Estimation of time series models robust to low-frequency contamination
In this dissertation, I provide methods to robustly estimate the parameters of a wide variety of time series models in the potential presence of additive low-frequency contamination. The types of contamination covered include level shifts (changes in mean) and monotone or smooth time trends, both of which have been shown to bias parameter estimates towards regions of persistence in a variety of contexts.
The first chapter of this dissertation deals with the fully parametric estimation of strictly stationary short-memory time series models. The estimators employed in this chapter minimize trimmed frequency domain quasi-maximum likelihood (FDQML) and Whittle objective functions without requiring specification of the low-frequency contaminating component. When proper sample size-dependent trimmings are used, the FDQML estimators are consistent and asymptotically normal, asymptotically eliminating the presence of any spurious persistence. These asymptotic results also hold in the absence of additive low-frequency contamination. In the presence of contamination, the trimmed estimators entail substantial gains over standard estimators.
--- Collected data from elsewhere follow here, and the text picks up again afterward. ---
/-- Outside case 1: `v(D) ≤ v(m)`. -/
theorem le_factorization_of_not_lt (hℓ : ℓ.Prime) (ha : ¬ ℓ ∣ a) (hm : m ≠ 0)
    (hxD : a * m + x ^ 2 = D) (hnlt : ¬ 2 * x.factorization ℓ < D.factorization ℓ) :
    D.factorization ℓ ≤ m.factorization ℓ := by
  have hlow := min_le_factorization hℓ ha hm hxD
  rwa [min_eq_right (not_lt.1 hnlt)] at hlow

/-- Outside case 1 with `v(D)` odd (so case 3, `v(D) = 2v(x)`, is impossible): `v(m) = v(D)` exactly. -/
theorem factorization_eq_of_not_lt_of_odd (hℓ : ℓ.Prime) (ha : ¬ ℓ ∣ a) (hm : m ≠ 0)
    (hxD : a * m + x ^ 2 = D) (hnlt : ¬ 2 * x.factorization ℓ < D.factorization ℓ)
    (hodd : Odd (D.factorization ℓ)) : m.factorization ℓ = D.factorization ℓ := by
  have hD0 : D ≠ 0 := by
    rintro rfl
    obtain ⟨t, ht⟩ := hodd
    rw [Nat.factorization_zero, Finsupp.zero_apply] at ht
    omega
  have hne : D.factorization ℓ ≠ 2 * x.factorization ℓ := fun h =>
    (Nat.not_even_iff_odd.2 hodd) ⟨x.factorization ℓ, by rw [h]; ring⟩
  exact factorization_eq_of_lt hℓ ha hm hD0 hxD (lt_of_le_of_ne (not_lt.1 hnlt) hne)

end Trichotomy

/-! ### Part H — (R): the ramified cell for a prime `ℓ ∤ a`, composed with Part D -/

section Ramified

variable {ι : Type*} {ℓ : ℕ} (s : Finset ι) (F : ℕ → ℤ) (c : ℕ → ℤ) (ρ : ι → ℤ) (m' v : ι → ℕ)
The second chapter addresses semiparametric estimation of the memory parameter of a time series that exhibits possible long-memory. The semiparametric estimators used in this context are simple trimmed versions of the popular log-periodogram regression estimator that employ certain sample size-dependent, and in some cases, data-dependent trimmings which discard low-frequency components. Regardless of whether the underlying long/short-memory process is indeed contaminated, the estimators are shown to be consistent and asymptotically normal with the same limiting variance as the standard log-periodogram estimator. The tradeoffs involved with their use when such components are not present but the underlying process exhibits strong short-memory dynamics, or is contaminated by noise, are also assessed and a particular version of the estimators is recommended to balance these tradeoffs. Empirical estimation results of the first two chapters suggest that a large portion of the apparent persistence in certain economic and financial time series may indeed be spurious.
The final chapter provides the conditions under which the fully parametric FDQML estimators introduced in the first chapter can be used to consistently estimate the long-memory stochastic volatility model parameters in the presence of additive low-frequency contamination in log-squared returns.